DIVIDE OR CONVERGE?

Gilbert Gonzalez
Muma Case Review  •  Volume 1  •  2016  •  pp. 1-23
Gilbert Gonzalez, founder and CEO of Mission Critical Solutions (MCS), was reflecting on the path forward for his company. MCS maintained and updated a five-year strategic plan each year since its inception in 1990. In the early years, the strategic plan focused on the key strategic factors (KSFs) and resulted in a narrow mission. Year after year, that focus on the KSFs was rewarded by the market. Doing the most important things well kept the organization focused and efficient.
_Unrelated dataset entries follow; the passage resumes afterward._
/-!
# Birth skeleton (BC3) for crux `GapToContinuum` — item **stmt-QuantumFields-15914** — `Lines/birth_stmt15914.lean`

Registrar: `planner-skel-stmt-QuantumFields-15914-0` (skeleton-register one-shot; primary route
`route-QuantumFields-InfraredLiouville`, rank 5; the item is SHARED verbatim with
`route-QuantumFields-ModularSelfDualFold`, rank 3; re-audit bin REPAIRABLE), 2026-08-17.

**Path note.** The directory `Cruxes/GapToContinuum/` is shared by three items whose decl is named
`GapToContinuum` (stmt-8896 = `LangevinControlUV.GapToContinuum`, a DIFFERENT statement, whose
registered birth skeleton already occupies `Lines/birth.lean`; stmt-8902 retired; stmt-15914 = this
one).  To avoid clobbering the 8896 registration this skeleton is published as
`Lines/birth_stmt15914.lean` (+ card `Lines/birth_stmt15914.md`).  The directory's `Disproof.lean`,
`STRATEGY-CENSUS.md`, `Retype.lean`, dead lines and triage files all concern stmt-8896, not this item.

## The crux (route file `Theses/InfraredLiouville.lean`, decl `Summit.QuantumFields.YangMills.Theses.InfraredLiouville.GapToContinuum`)

For every compact simple `G` (any Borel structure) and every `r : LatticeRep G`:
(L) `∃ β₁ m, (∀ β ≥ β₁, 0 < m β) ∧ ∀ A B, ∃ C S₀, ∀ β ≥ β₁, ∀ S ≥ S₀, ∀ n ≤ S,
|latticeConnectedCorr r.ρ β (2S+1) A B n| ≤ C e^{-m(β) n}` (uniform weak-coupling lattice clustering,
β-uniform per-pair prefactors) ⟹ the Clay body for THIS `(G, r)`: `∃ sch T, sch.HasWeakCouplingLimit ∧
IsYangMillsFor r sch T ∧ T.IsNontrivial r.curvature ∧ T.IsNonGaussian r.curvature ∧ ∃ Δ > 0,
T.HasMassGap Δ ∧ HasLatticeMassGap r sch Δ`.
Grounder verdict: OPEN-PROBLEM (summit-strength conditional continuum leg).  Refuter rreview1
(evidence `CMinusNontriviality.lean`, `weakCoupling_vacuumScheme`): from (L) alone a weak-coupling
VACUUM scheme already satisfies every conjunct except `IsNontrivial`/`IsNonGaussian` — the content of
the crux is a NON-TRIVIAL, NON-GAUSSIAN weak-coupling continuum limit carrying the gap.

## The cut — "lattice-mass units": ξ-divergence · massive scaling sequence · κ₃ · O(4) · OS assembly

The route text fixes the line ("β_k → ∞ with a_k locked to the lattice mass, a_k ≍ 1/ξ(β_k); needs
ξ(β) → ∞ (Chatterjee Problem 5.1), asymptotic scaling, O(4) restoration and a non-Gaussian limit").
The skeleton types exactly these as FIVE named stubs, the last four in the currency of route
`FlowLineStateSpace` (whose deciding theorem is the `∃ r` version of this composition), so that
three of them are that route's typed items made pointwise in the Borel structure:

* `stub_xiDiverges` — **ξ → ∞ in (L)-currency** (new, this route): every (L)-valid rate function
  `m` for a compact SIMPLE `G` tends to `0` (`∀ m₀ > 0, ∀ᶠ β, m β < m₀`).  Strictly weaker than
  `DirichletWindow.XiDiverges` (stmt-8941, open) via the PROVED `criticalityOfXiDiverges_proof`
  (stmt-12318: an (L)-valid rate is a DirichletWindow-admissible rate after a finite maximum over
  `S < S₀(A,B)`, `n ≤ S`).  Why it might fail: it is Chatterjee's open Problem 5.1 (no weak-coupling
  lower bound on 4-d non-abelian plaquette correlations uniformly in the volume is in print); false
  for `U(1)` (not simple; and there (L) fails in the Coulomb phase anyway).
* `stub_massiveSchemeOfLatticeGap` — **(L) + ξ → ∞ ⟹ a massive scaling sequence for the SAME `r`**
  (new, this route; conclusion = the body of `FlowLineStateSpace.MassiveScalingSequence`, stmt-9117,
  with its `∃ r` removed): a sequential scheme with (AF) `β_k → ∞`, (VS) exact vacuum subtraction of
  the curvature species, (UVB) `k`-uniform OS linear-growth bounds of the renormalised curvature
  functionals `LS_k` on general off-diagonal tensors, (ND) a `k`-uniform lower bound on one OS
  two-point value, (CL) `k`-uniform clustering at a physical rate in OS form, (ARP) asymptotic
  reflection positivity, (GAP) `HasLatticeMassGap r sch Δ`.  Intended construction: `a_k := m(β_k)/Δ`
  (lattice-mass units; `a_k → 0` IS `stub_xiDiverges`), `L_k ≥ S₀`-thresholds, so (GAP) and (AF) are
  what (L) buys for free (refuter's `weakCoupling_vacuumScheme`); (UVB)+(ND) in THESE units are the
  two-sided crossover bounds = the 4-d UV construction with observables (Bałaban / MRS programme) —
  the load-bearing open content; (CL) needs pair-UNIFORM prefactors that the type of (L) (`∀ A B ∃ C`)
  does not supply.  Why it might fail: exactly those three.
* `stub_curvatureNonGaussianity` — verbatim `FlowLineStateSpace.CurvatureNonGaussianity` (stmt-9118,
  XL) for an arbitrary Borel structure: some connected three-point function of the renormalised
  curvature stays `≥ δ` frequently in `k`.
* `stub_rotationRestoration` — verbatim `FlowLineStateSpace.RotationRestoration` (stmt-9119,
  open-problem, the E1 complement): `LS_k(R·F − F) → 0` for proper rotations `R`.
* `stub_osLimitFromUniformBounds` — verbatim `FlowLineStateSpace.OSLimitFromUniformBounds`
  (stmt-15926, the soft OS assembly: diagonal subsequence + Banach–Steinhaus + axioms through the
  limit; RESTATED 2026-08-16 form with the β-reindexing clause).
* `GapToContinuum_of` — the composition, a REAL proof (pure logic, the pointwise-in-`r` version of
  `FlowLineStateSpace.closes`): open (L); ξ-divergence; massive scheme; κ₃ and O(4) along it; OS
  assembly returns `sch'` (a β-reindexing of `sch` along `φ → ∞`) and `T`; `sch'.HasWeakCouplingLimit`
  is `(AF).comp φ`.  `GapToContinuum_closed` instantiates it with the five stubs BY NAME (kernel check
  that antecedents = stub signatures); `GapToContinuum_of_msdf` is omitted on purpose (no second route
  import) — `ModularSelfDualFold.GapToContinuum` has the identical text (checked `diff`, registrar folder).

Every stub is stated in TREE VOCABULARY ONLY (no local abbreviation in a signature).  Relation to
`FlowLineStateSpace`'s items: the three verbatim stubs differ from stmt-9118/9119/15926 only by
replacing `letI := borel G; haveI : BorelSpace G := ⟨rfl⟩` with instance binders
`[MeasurableSpace G] [BorelSpace G]` (the crux's own binders); since `BorelSpace G` is a `Prop`
forcing `‹MeasurableSpace G› = borel G`, a proof of the FlowLine item transports by
`subst BorelSpace.measurable_eq` (registrar folder `scratch/link.lean`).

## Disproof used
No `Disproof.lean` exists for stmt-15914 (the directory's one is stmt-8896's).  Honoured instead:
refuter rreview1's positive lemma (`weakCoupling_vacuumScheme`: everything but non-triviality is free
from (L)) — non-triviality is carried by (ND) in `stub_massiveSchemeOfLatticeGap` and by
`stub_curvatureNonGaussianity`, and turned into `IsNontrivial`/`IsNonGaussian` only inside
`stub_osLimitFromUniformBounds`; `Literature.Barriers.QuantumFields.FixedCouplingUltralocality` — no
stub takes a limit at fixed or bounded `β` ((AF) is a conjunct of stub 2 and `a_k → 0` is forced
through `stub_xiDiverges`); negatives index (`ledger negatives --problem QuantumFields`, 2026-08-17: 5 refuted
statements — RobustYangMillsRG 14958, DiagonalMirrorRP 9665, AdaptiveCoarseSystem 9494,
MultibosonLatticeGap 9599, AdmissibleRootsExist 9603): no stub equals or restates one; the FlowLine
items reused here (9117-body, 9118, 9119, 15926) are open and unrefuted (its on-paper-refuted flow
cruxes 13917/13977 are not used).

`lean check`: rc 0; sorries = 5 = stubs, zero elsewhere (audit quoted in `Lines/birth_stmt15914.md`).
Namespace `Summit.QuantumFields.YangMills.Cruxes.GapToContinuum.Birth15914`.
-/

noncomputable section

namespace Summit.QuantumFields.YangMills.Cruxes.GapToContinuum.Birth15914

open Literature.MathematicalPhysics.QuantumFieldTheory Literature.MathematicalPhysics.QuantumLattice
  Literature.MathematicalPhysics.AQFT Literature.Probability.LatticeModels

/-- The crux this skeleton closes (by name). -/
example : Prop := Summit.QuantumFields.YangMills.Theses.InfraredLiouville.GapToContinuum

/-- **Stub 1 — ξ-divergence in (L)-currency (OPEN; Chatterjee Problem 5.1).**  For a compact
simple `G` and faithful `r`, every rate function `m` valid in the sense of the crux's hypothesis (L)
(β-uniform per-pair prefactors, pair-dependent volume thresholds) tends to `0` as `β → ∞`:
the lattice correlation length diverges at weak coupling, so that lattice-mass units `a_k ≍ m(β_k)`
reach the continuum.  Weaker than `DirichletWindow.XiDiverges` (stmt-8941) by the proved
`criticalityOfXiDiverges_proof` (stmt-12318) plus a finite maximum. -/
theorem stub_xiDiverges :
    ∀ (G : Type) [Group G] [TopologicalSpace G] [IsTopologicalGroup G] [CompactSpace G] [MeasurableSpace G] [BorelSpace G], IsCompactSimpleLieGroup G → ∀ (r : LatticeRep G) (β₁ : ℝ) (m : ℝ → ℝ), (∀ β : ℝ, β₁ ≤ β → 0 < m β) → (∀ A B : YMSpecies G, ∃ (C : ℝ) (S₀ : ℕ), ∀ β : ℝ, β₁ ≤ β → ∀ S : ℕ, S₀ ≤ S → ∀ n : ℕ, n ≤ S → |latticeConnectedCorr r.ρ β (2 * S + 1) A.F B.F n| ≤ C * Real.exp (-(m β * n))) → ∀ m₀ : ℝ, 0 < m₀ → ∀ᶠ β : ℝ in Filter.atTop, m β < m₀ := by
  sorry

/-- **Stub 2 — a massive scaling sequence in lattice-mass units from (L) (OPEN; UV + crossover).**
For a compact simple `G`, faithful `r`, an (L)-valid rate `m` that tends to `0`: there is a
sequential scheme `sch` with (AF) `β_k → ∞`, (VS) exact vacuum subtraction of the curvature species,
(UVB) uniform OS linear-growth bounds of the renormalised curvature functionals on off-diagonal
tensors, (ND) a uniform lower bound on one OS two-point value, (CL) uniform clustering at a physical
rate in OS form, (ARP) asymptotic reflection positivity, (GAP) `HasLatticeMassGap r sch Δ` — the body
of `FlowLineStateSpace.MassiveScalingSequence` (stmt-9117) for THIS `r`.  Intended units
`a_k := m(β_k)/Δ`, `L_k` above the (L)-thresholds: (AF), (VS), (GAP) are free from (L); (UVB)+(ND) in
these units are the two-sided crossover bounds of the 4-d construction with observables; (CL) needs
pair-uniform prefactors. -/
theorem stub_massiveSchemeOfLatticeGap :
    ∀ (G : Type) [Group G] [TopologicalSpace G] [IsTopologicalGroup G] [CompactSpace G] [MeasurableSpace G] [BorelSpace G], IsCompactSimpleLieGroup G → ∀ (r : LatticeRep G) (β₁ : ℝ) (m : ℝ → ℝ), (∀ β : ℝ, β₁ ≤ β → 0 < m β) → (∀ A B : YMSpecies G, ∃ (C : ℝ) (S₀ : ℕ), ∀ β : ℝ, β₁ ≤ β → ∀ S : ℕ, S₀ ≤ S → ∀ n : ℕ, n ≤ S → |latticeConnectedCorr r.ρ β (2 * S + 1) A.F B.F n| ≤ C * Real.exp (-(m β * n))) → (∀ m₀ : ℝ, 0 < m₀ → ∀ᶠ β : ℝ in Filter.atTop, m β < m₀) → ∃ sch : SpeciesScheme (YMSpecies G), let μ := fun k : ℕ => wilsonMeasure (d := 4) (L := sch.side k) r.ρ (sch.β k); let LS := fun (k n : ℕ) (F : SchwartzMap (Fin n → EuclideanSpace ℝ (Fin 4)) ℂ) => (∫ U, ∑ x : Fin n → ↥(box 4 (sch.L k)), F (fun i => sch.a k • siteToE ↑(x i)) * ∏ i, ((sch.c r.curvature k * sch.a k ^ 4 * (r.curvature.F (configShift (-↑(x i)) (torusLift (sch.side k) U)) - sch.m r.curvature k) : ℝ) : ℂ) ∂μ k); Filter.Tendsto sch.β Filter.atTop Filter.atTop ∧ (∀ k : ℕ, sch.m r.curvature k = ∫ U, r.curvature.F (torusLift (sch.side k) U) ∂μ k) ∧ (∃ (s : ℕ) (α β : ℝ), ∀ (n : ℕ) (F : SchwartzMap (Fin n → EuclideanSpace ℝ (Fin 4)) ℂ), IsOffDiagonal F → ∀ᶠ k in Filter.atTop, ‖LS k n F‖ ≤ α * (n.factorial : ℝ) ^ β * schwartzNorm (n * s) F) ∧ (∃ (f g : SchwartzMap (Fin 1 → EuclideanSpace ℝ (Fin 4)) ℂ) (H : SchwartzMap (Fin (1 + 1) → EuclideanSpace ℝ (Fin 4)) ℂ), IsTimeOrdered f ∧ IsTimeOrdered g ∧ IsAppendTensorOf H (osAdjoint f) g ∧ ∃ δ : ℝ, 0 < δ ∧ ∀ᶠ k in Filter.atTop, δ ≤ ‖LS k (1 + 1) H‖) ∧ (∃ Δ : ℝ, 0 < Δ ∧ ∀ (n m : ℕ) (F : SchwartzMap (Fin n → EuclideanSpace ℝ (Fin 4)) ℂ) (G' : SchwartzMap (Fin m → EuclideanSpace ℝ (Fin 4)) ℂ), IsTimeOrdered F → IsTimeOrdered G' → ∃ C : ℝ, ∀ v : EuclideanSpace ℝ (Fin 4), 0 ≤ v 0 → ∀ᶠ k in Filter.atTop, ∀ H : SchwartzMap (Fin (n + m) → EuclideanSpace ℝ (Fin 4)) ℂ, IsAppendTensorOf H (osAdjoint F) (translateMulti v G') → ‖LS k (n + m) H - LS k n (osAdjoint F) * LS k m G'‖ ≤ C * Real.exp (-Δ * ‖v‖)) ∧ (∀ (N : ℕ) (deg : Fin N → ℕ) (F : (j : Fin N) → SchwartzMap (Fin (deg j) → EuclideanSpace ℝ (Fin 4)) ℂ), (∀ j, IsTimeOrdered (F j)) → ∀ H : (i j : Fin N) → SchwartzMap (Fin (deg i + deg j) → EuclideanSpace ℝ (Fin 4)) ℂ, (∀ i j, IsAppendTensorOf (H i j) (osAdjoint (F i)) (F j)) → ∀ ε : ℝ, 0 < ε → ∀ᶠ k in Filter.atTop, -ε ≤ (∑ i, ∑ j, LS k (deg i + deg j) (H i j)).re ∧ |(∑ i, ∑ j, LS k (deg i + deg j) (H i j)).im| ≤ ε) ∧ (∃ Δ : ℝ, 0 < Δ ∧ HasLatticeMassGap r sch Δ) := by
  sorry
The consistently evolving mission of the organization necessitated adding new products, services, and solutions. In the early 1990s, deploying PCs, implementing local area networks (LANs), and providing onsite support met the challenges their customers faced. A few years later, the company’s clients’ needs led to the addition of a Wide Area Network (WAN) solution to aggregate offices and link applications. By 1996, information technologies (IT) and telecommunications began to converge. Common structured cable plants and digital trunks sharing voice and data traffic were new and mandatory elements of the clients’ solutions. Subtly, the technologies evolved and converged. Internet Protocol (IP) Telephony and Unified Communications converged onto the clients’ LAN/WAN networks. It was clear that most technology would speak IP in the future. In the early 2000s, building automation, audio video (AV), security, surveillance, and control system endpoints converged onto the network. The trend of unusual devices converging onto the network, also known as “the Internet of things,” will continue. Wireless innovations and mobility meant that technology could move not just around the facility, but also around the world.

For MCS, the end result of this phenomenon was a group of specialized departments and teams: information technologies, passive cabling systems, electrical systems, building automation and controls, audio video, security and surveillance, and unified communications. All of these departments, staffed 200 associates strong, were coordinated by the project management team, and collaborated to meet the requirements of the company’s clients. Thus, the marketing elevator speech for MCS required a tall building! Their clients expressed surprise and confusion at the breadth of services offered. While the devices had converged, the clients’ perception of their vendors and providers had not. The question at hand was whether MCS should stay converged in a functional organization strategy with capability-based teams, or organize into separate standalone entities with unique identities and separate overheads, focusing more on the individual capability-based technology specialization.